_WORK INSTRUCTIONS_
The reply consists of one number only: how many lines in the listing below contain the word "restrict".

_INPUT RECORDS_
import Mathlib
import Summits.NavierStokesRegularity.NavierStokesRegularity.Theorems.EulerZoomLiouvillePowerGaugeEulerLiouvilleSelfSimilarOwnRateSubExtremalPast
import Summits.NavierStokesRegularity.NavierStokesRegularity.Theorems.EulerZoomLiouvillePowerGaugeEulerLiouvilleEnergySaturationOwnRateLaw
import HarnessLib

/-!
# THE OWN-RATE DICHOTOMY for the residual power clocks `g ∈ [2/5, ½]` (census form, one statement): a past/shifted collapse of rate `g` in Seregin's
# class EITHER vanishes OR its own-rate normalised profile energy converges to a POSITIVE limit
# (crux `EulerZoomLiouville.PowerGaugeEulerLiouville` = stmt-NavierStokesRegularity-19832; line `logtime-breathers`, residue T4 `stub_powerClockRest`)

Route `EulerZoomLiouville` (NavierStokesRegularity); width seat ns-ezl-w6 (cell ns-regularity-ideate, LEAD ns-typeII-p2).  Assembly of
`…SelfSimilarOwnRateSubExtremalPast` (own-rate sub-extremal ⇒ trivial) and `…EnergySaturationOwnRateLaw` (the own-rate normalised energy converges):

* `SlowClock.ownRate_dichotomy_past` — crux hypotheses verbatim + the rate-`g` representation about `(T, x₀)` for `τ < T₁` (`2/5 ≤ g`, `2g ≤ 1`) + a cut-off `σ`
  ⇒ `u = 0` a.e. on the slab, OR `L^{2/g−5}∫σ(L⁻¹y)|W|² → N_∞` with `N_∞ > 0` (so `∫_{B_L}|W|² ∼ L^{5−2/g}`: the clock is OWN-RATE EXTREMAL — a class-rate twin of
  the fictitious class `ρ' = 1/g − 2`).

WHAT THIS IS NOT: not NS, not E — the census statement of one residue of the crux CLASS 19832 on the MODEL lattice (`--supports` stmt-19832); the second
alternative is NOT excluded here; 19832 OPEN. [folklore; cf. BronziShvydkoy2015 Thm 1.1, Rem 1.4]
-/

noncomputable section

-- flat `Theorems/<Route><Decl>…` files of one crux share the namespace of the crux (tree convention: `Summit.<S>.<S>.…`)
set_option linter.dupNamespace false

open MeasureTheory Set Filter Topology Metric Function TopologicalSpace
open scoped ENNReal NNReal RealInnerProductSpace

namespace Summit.NavierStokesRegularity.NavierStokesRegularity.Theorems.PowerGaugeEulerLiouville

open Literature.Analysis Literature.Analysis.FunctionSpaces Literature.Analysis.FluidPDE

namespace SlowClock

variable {ρ g T T₁ : ℝ} {x₀ : EuclideanSpace ℝ (Fin 3)} {σ : EuclideanSpace ℝ (Fin 3) → ℝ}
  {u : ℝ → EuclideanSpace ℝ (Fin 3) → EuclideanSpace ℝ (Fin 3)} {p : ℝ → EuclideanSpace ℝ (Fin 3) → ℝ}
  {H : ℝ → EuclideanSpace ℝ (Fin 3) → EuclideanSpace ℝ (Fin 3) →L[ℝ] EuclideanSpace ℝ (Fin 3)} {c : ℝ≥0}
  {W : EuclideanSpace ℝ (Fin 3) → EuclideanSpace ℝ (Fin 3)} {P : EuclideanSpace ℝ (Fin 3) → ℝ}

/-- **THE OWN-RATE DICHOTOMY (member level).**  Crux hypotheses verbatim (`0 < ρ ≤ ½`, weak class) + exact self-similarity of `(u, p)` about `(T, x₀)` at a
rate `g` with `2/5 ≤ g`, `2g ≤ 1` FOR `τ < T₁` ONLY (`T₁ ≤ 0`, `T₁ ≤ T`) + a cut-off `σ` (`0 ≤ σ ≤ 1`, `σ = 1` on `B̄₁`, `σ = 0` off `B₂`): EITHER `u = 0` a.e. on
`(−∞,0) × ℝ³`, OR the own-rate normalised profile energy `L^{2/g−5}∫σ(L⁻¹y)|W|²` tends to a limit `N_∞ > 0`. [folklore; cf. BronziShvydkoy2015 Thm 1.1] -/
theorem ownRate_dichotomy_past (hρ : 0 < ρ) (hρh : ρ ≤ 1 / 2) (hT₁ : T₁ ≤ 0) (hTT₁ : T₁ ≤ T)
    (x₀ : EuclideanSpace ℝ (Fin 3))
    (hsw : IsSuitableWeakSolutionOn (slab (EuclideanSpace ℝ (Fin 3)) (Iio 0) isOpen_Iio) 0 0 u p)
    (hH : HasWeakSpatialGradientOn (slab (EuclideanSpace ℝ (Fin 3)) (Iio 0) isOpen_Iio) u H)
    (hgauge : ∀ a : ℝ, 0 < a →
      ENNReal.ofReal (a ^ (2 * ρ)) * cknA a (0 : ℝ × EuclideanSpace ℝ (Fin 3)) u +
          ENNReal.ofReal (a ^ ρ) * cknE a (0 : ℝ × EuclideanSpace ℝ (Fin 3)) H +
        ENNReal.ofReal (a ^ (2 * ρ)) * cknD a (0 : ℝ × EuclideanSpace ℝ (Fin 3)) p ≤ (c : ℝ≥0∞))
    (hg25 : 2 / 5 ≤ g) (hg2 : 2 * g ≤ 1)
    (hu : ∀ τ : ℝ, τ < T₁ → u τ = fun x => selfSimilarCollapse g T W τ (x - x₀))
    (hp : ∀ τ : ℝ, τ < T₁ → p τ = fun x => selfSimilarCollapsePressure g T P τ (x - x₀))
    (hσ : IsTestFunctionOn (⊤ : Opens (EuclideanSpace ℝ (Fin 3))) σ) (h0 : ∀ z, 0 ≤ σ z)
    (h1 : ∀ z, σ z ≤ 1) (hone : ∀ z, ‖z‖ ≤ 1 → σ z = 1) (hzero : ∀ z, 2 ≤ ‖z‖ → σ z = 0) :
    uncurry u =ᵐ[volume.restrict (Iio (0 : ℝ) ×ˢ (univ : Set (EuclideanSpace ℝ (Fin 3))))] 0 ∨
      ∃ Ninf : ℝ, 0 < Ninf ∧
        Tendsto (fun L : ℝ => L ^ (2 / g - 5) * ∫ y, σ (L⁻¹ • y) * ‖W y‖ ^ 2) atTop (𝓝 Ninf) := by
  have hg0 : 0 < g := by linarith
  obtain ⟨Ninf, hlim⟩ := tendsto_ownRate_normEnergy_past hρ hρh hT₁ hTT₁ x₀ hsw hH hgauge hg25 hg2 hu hp hσ h0 h1 hone hzero
  by_cases hpos : 0 < Ninf
  · exact Or.inr ⟨Ninf, hpos, hlim⟩
  · -- `N_∞ ≤ 0`: the member is own-rate sub-extremal, hence trivial
    left
    push Not at hpos
    refine selfSimilar_ae_eq_zero_of_ownRate_subExtremal_past hρ hρh hT₁ hTT₁ x₀ hsw hH hgauge hg0 hg2 hu hp ?_
    intro ε hε L₀
    -- the profile data: measurability and local integrability of `|W|²` (for the comparison `∫_{B_L} ≤ ∫ σ_L`)
    obtain ⟨G, c', hWm, -, -, -, hA₁, -⟩ :=
      exists_locData_past_rate hρ hρh hT₁ hTT₁ x₀ hsw hH hgauge hg0.le hg2 hu hp
    have hev : ∀ᶠ L in atTop, L ^ (2 / g - 5) * ∫ y, σ (L⁻¹ • y) * ‖W y‖ ^ 2 < ε :=
      hlim.eventually (gt_mem_nhds (lt_of_le_of_lt hpos hε))
    obtain ⟨L, hLlt, hLge⟩ := (hev.and (eventually_ge_atTop (max L₀ 1))).exists
    have hL1 : 1 ≤ L := (le_max_right _ _).trans hLge
    have hL0 : 0 < L := lt_of_lt_of_le one_pos hL1
    refine ⟨L, (le_max_left _ _).trans hLge, lt_of_le_of_lt ?_ hLlt⟩
    -- `∫_{B_L}|W|² ≤ ∫ σ(L⁻¹y)|W|²` (`σ(L⁻¹y) = 1` on `B_L`, `σ ≥ 0`)
    refine mul_le_mul_of_nonneg_left ?_ (Real.rpow_nonneg hL0.le _)
    have hB : IntegrableOn (fun y => ‖W y‖ ^ 2) (ball (0 : EuclideanSpace ℝ (Fin 3)) L) volume :=
      (memLp_two_iff_integrable_sq_norm hWm.restrict).1 (EnergySaturation.memLp_two_ball_of_growth_loc hWm hA₁ _)
    have hV2 : LocallyIntegrable (fun y => ‖W y‖ ^ 2) volume :=
      EnergySaturation.locallyIntegrable_norm_sq_of_growth_loc hWm hA₁
    have hint : Integrable (fun y => σ (L⁻¹ • y) * ‖W y‖ ^ 2) volume := by
      have hcont : Continuous (fun y : EuclideanSpace ℝ (Fin 3) => σ (L⁻¹ • y)) :=
        hσ.contDiff.continuous.comp (continuous_const_smul _)
      have := hV2.integrable_smul_left_of_hasCompactSupport hcont (hσ.hasCompactSupport.comp_smul (inv_ne_zero hL0.ne'))
      simpa only [smul_eq_mul] using this
    rw [← integral_indicator measurableSet_ball]
    refine integral_mono_of_nonneg (Eventually.of_forall fun y => ?_) hint (Eventually.of_forall fun y => ?_)
    · show 0 ≤ (ball (0 : EuclideanSpace ℝ (Fin 3)) L).indicator (fun y => ‖W y‖ ^ 2) y
      exact indicator_nonneg (fun _ _ => sq_nonneg _) _
    · show (ball (0 : EuclideanSpace ℝ (Fin 3)) L).indicator (fun y => ‖W y‖ ^ 2) y ≤ σ (L⁻¹ • y) * ‖W y‖ ^ 2
      by_cases hy : y ∈ ball (0 : EuclideanSpace ℝ (Fin 3)) L
      · rw [indicator_of_mem hy]
        have hσ1 : σ (L⁻¹ • y) = 1 := by
          apply hone
          rw [mem_ball, dist_zero_right] at hy
          rw [norm_smul, norm_inv, Real.norm_of_nonneg hL0.le, inv_mul_le_iff₀ hL0]
          linarith
        rw [hσ1, one_mul]
      · rw [indicator_of_notMem hy]
        exact mul_nonneg (h0 _) (sq_nonneg _)

end SlowClock

end Summit.NavierStokesRegularity.NavierStokesRegularity.Theorems.PowerGaugeEulerLiouville

end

_SOLUTION TO THE PROBLEM_
2